(Dataset records)
────────────────────
import Literature.Computability.Complexity.FinitePatching
import Literature.Computability.Complexity.FPStringBricks
import Literature.Computability.Complexity.MajorityEnumeration
import HarnessLib

/-!
# Functions of a bounded prefix are polynomial time; fixed-width numerals

Two small additions to the `FP` toolkit of the tree, used by the `Σ₂ᵖ` verifier of Meyer's
theorem (`MeyerVerifier.lean`) and by the clocked simulation behind it:

* `prefixFn_mem_FP` — **every string function that only depends on the first `B` symbols of its
  argument is in `FP`**: `w ↦ f (w.take B)` for an *arbitrary* `f : List Bool → List Bool` and a
  constant `B`. This is a twelve-line corollary of the tree's finite-patching lemma
  `mem_FP_of_eqOn_le` (`FinitePatching.lean`: hardwire the values on the finitely many short
  inputs; Arora–Barak 2009, §1.3, "a constant-size table look-up") and the truncation brick
  `truncSndFn` (`CoinTruncation.lean`, as in `FPStringBricks.take1Fn_mem_FP`): `w ↦ w.take B` is in
  `FP`, and `v ↦ f v` patched to `ε` above length `B` is a finite patch of a constant. So finite
  functions — of decoded block values, of evidence bits — cost nothing, with no transducer written.
* `flattenFn_mem_FP` — the concatenation of the outputs of a list of `FP` functions is in `FP`.
* fixed-width numerals: `takeD_eq_natBits` — padding/truncating ANY numeral `c` to width `D`
  (`List.takeD D c false`, the first component of `StackBricksStrings.padTakeFn ⟨1ᴰ, c⟩`) gives the
  width-`D` little-endian representation `natBits D ⟦c⟧` (`StackUnaryBits.natBits`; value
  `⟦c⟧ mod 2ᴰ`, `CoinEnum.bitsToNat_natBits_mod`) of its value — the normal form by which the
  verifier writes row and block indices into its queries. (That a word of length `D` is `natBits D`
  of its own value is `CoinEnum.natBits_bitsToNat` / `CoinEnum.eq_natBits_of_length`,
  `MajorityEnumeration.lean`; injectivity of `bitsToNat` at fixed length is
  `Kannan.eq_of_bitsToNat_eq`, `KannanLanguage.lean`.)

## References

* S. Arora, B. Barak, *Computational Complexity: A Modern Approach*, CUP 2009, §1.3 (robustness of
  polynomial time; table look-up), proof of Thm. 6.6 (constant-size encodings of snapshots).
-/

namespace Literature.Computability.Complexity

open _root_.Computability

/-! ### Functions of a bounded prefix -/

/-- **Taking a constant-length prefix is in `FP`**: `w ↦ w.take B` is
`sndP ∘ truncSndFn (C B) ∘ ⟨ε, ·⟩` (the pattern of `FPStringBricks.take1Fn_mem_FP`).
[cite: AroraBarakCC2009, §1.3] -/
theorem takeConst_mem_FP (B : ℕ) : (fun w : List Bool => w.take B) ∈ FP := by
  have h : (fun w : List Bool => w.take B) =
      sndP ∘ truncSndFn (Polynomial.C B) ∘ fanoutFn (fun _ => []) id := by
    funext w; simp [fanoutFn_apply, truncSndFn_boolPair, sndP]
  rw [h]
  exact comp_mem_FP sndP_mem_FP (comp_mem_FP (truncSndFn_mem_FP _)
    (fanoutFn_mem_FP (const_mem_FP _) OracleCompose.id_mem_FP))

/-- **Functions of a bounded prefix are in `FP`**: for every `B` and every string function `f`,
`w ↦ f (w.take B)` is polynomial-time computable — `f` patched to `ε` on inputs longer than `B` is
a finite patch of the constant `ε` (`mem_FP_of_eqOn_le`, `FinitePatching.lean`), composed with
`w ↦ w.take B`. In particular every function that is applied only to arguments of length `≤ B`
agrees there with an `FP` function ("a constant-size table look-up", Arora–Barak 2009, §1.3,
proof of Thm. 6.6). [cite: AroraBarakCC2009, §1.3] -/
theorem prefixFn_mem_FP (B : ℕ) (f : List Bool → List Bool) : (fun w => f (w.take B)) ∈ FP := by
  classical
  have hg : (fun v : List Bool => if v.length ≤ B then f v else []) ∈ FP :=
    mem_FP_of_eqOn_le (const_mem_FP []) (B + 1) fun z hz => if_neg (by omega)
  have h := comp_mem_FP hg (takeConst_mem_FP B)
  have e : ((fun v : List Bool => if v.length ≤ B then f v else []) ∘ fun w : List Bool => w.take B) =
      fun w => f (w.take B) := by
    funext w
    simp only [Function.comp_apply]
    rw [if_pos (by simp)]
  rwa [e] at h

/-- A function applied to arguments known to be short is computed by an `FP` function there:
if `|w| ≤ B` then `f w = (fun w => f (w.take B)) w`. [folklore] -/
theorem prefixFn_apply_of_length_le {B : ℕ} (f : List Bool → List Bool) {w : List Bool}
    (hw : w.length ≤ B) : (fun w => f (w.take B)) w = f w := by
  simp [List.take_of_length_le hw]

/-! ### Concatenating the outputs of a list of `FP` functions -/

/-- The concatenation of the outputs of a list of string functions. [folklore] -/
def flattenFn (fs : List (List Bool → List Bool)) (w : List Bool) : List Bool :=
  (fs.map fun f => f w).flatten

/-- `flattenFn [] = ε`. [folklore] -/
@[simp] theorem flattenFn_nil (w : List Bool) : flattenFn [] w = [] := rfl

/-- `flattenFn (f :: fs) w = f w ++ flattenFn fs w`. [folklore] -/
@[simp] theorem flattenFn_cons (f : List Bool → List Bool) (fs : List (List Bool → List Bool))
    (w : List Bool) : flattenFn (f :: fs) w = f w ++ flattenFn fs w := rfl

/-- `flattenFn` of a concatenation of function lists. [folklore] -/
theorem flattenFn_append (fs gs : List (List Bool → List Bool)) (w : List Bool) :
    flattenFn (fs ++ gs) w = flattenFn fs w ++ flattenFn gs w := by
  simp [flattenFn]

/-- **The concatenation of finitely many `FP` functions is in `FP`** (`append_mem_FP` iterated).
[cite: AroraBarakCC2009, §1.3] -/
theorem flattenFn_mem_FP {fs : List (List Bool → List Bool)} (h : ∀ f ∈ fs, f ∈ FP) :
    flattenFn fs ∈ FP := by
  induction fs with
  | nil => exact const_mem_FP []
  | cons f fs ih =>
    have e : flattenFn (f :: fs) = fun w => f w ++ flattenFn fs w := funext fun w => rfl
    rw [e]
    exact append_mem_FP (h f (by simp)) (ih fun g hg => h g (by simp [hg]))

/-! ### Fixed-width numerals -/

/-- The width-`D + 1` representation of `b + 2v` is `b` followed by the width-`D`
representation of `v`. [folklore] -/
theorem natBits_succ_bit (D : ℕ) (b : Bool) (v : ℕ) :
    natBits (D + 1) (b.toNat + 2 * v) = b :: natBits D v := by
  rw [natBits]
  have h1 : (b.toNat + 2 * v) % 2 = b.toNat := by cases b <;> simp [Nat.add_mod]
  have h2 : (b.toNat + 2 * v) / 2 = v := by cases b <;> simp [Nat.add_mul_div_left]
  rw [h1, h2]
  cases b <;> rfl

/-- **Fixed-width normal form**: padding/truncating any numeral `c` to width `D` gives the
width-`D` representation of its value, `takeD D c 0… = natBits D ⟦c⟧` (whose value is
`⟦c⟧ mod 2ᴰ`, `CoinEnum.bitsToNat_natBits_mod`; for `|c| = D` this is `c` itself,
`CoinEnum.natBits_bitsToNat`). [folklore] -/
theorem takeD_eq_natBits : ∀ (D : ℕ) (c : List Bool), List.takeD D c false = natBits D (bitsToNat c)
  | 0, _ => rfl
  | D + 1, [] => by
    rw [List.takeD_succ, bitsToNat_nil, CoinEnum.natBits_zero, List.replicate_succ]
    simp [takeD_eq_natBits D [], CoinEnum.natBits_zero]
  | D + 1, b :: c => by
    rw [List.takeD_succ, bitsToNat_cons, natBits_succ_bit, List.head?_cons, Option.getD_some,
      List.tail_cons, takeD_eq_natBits D c]

end Literature.Computability.Complexity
────────────────────
For this exercise, output exactly the lines above from the line with "## References" to the line with "bounded prefix -/", counting both, and leave out the rest.

## References

* S. Arora, B. Barak, *Computational Complexity: A Modern Approach*, CUP 2009, §1.3 (robustness of
  polynomial time; table look-up), proof of Thm. 6.6 (constant-size encodings of snapshots).
-/

namespace Literature.Computability.Complexity

open _root_.Computability

/-! ### Functions of a bounded prefix -/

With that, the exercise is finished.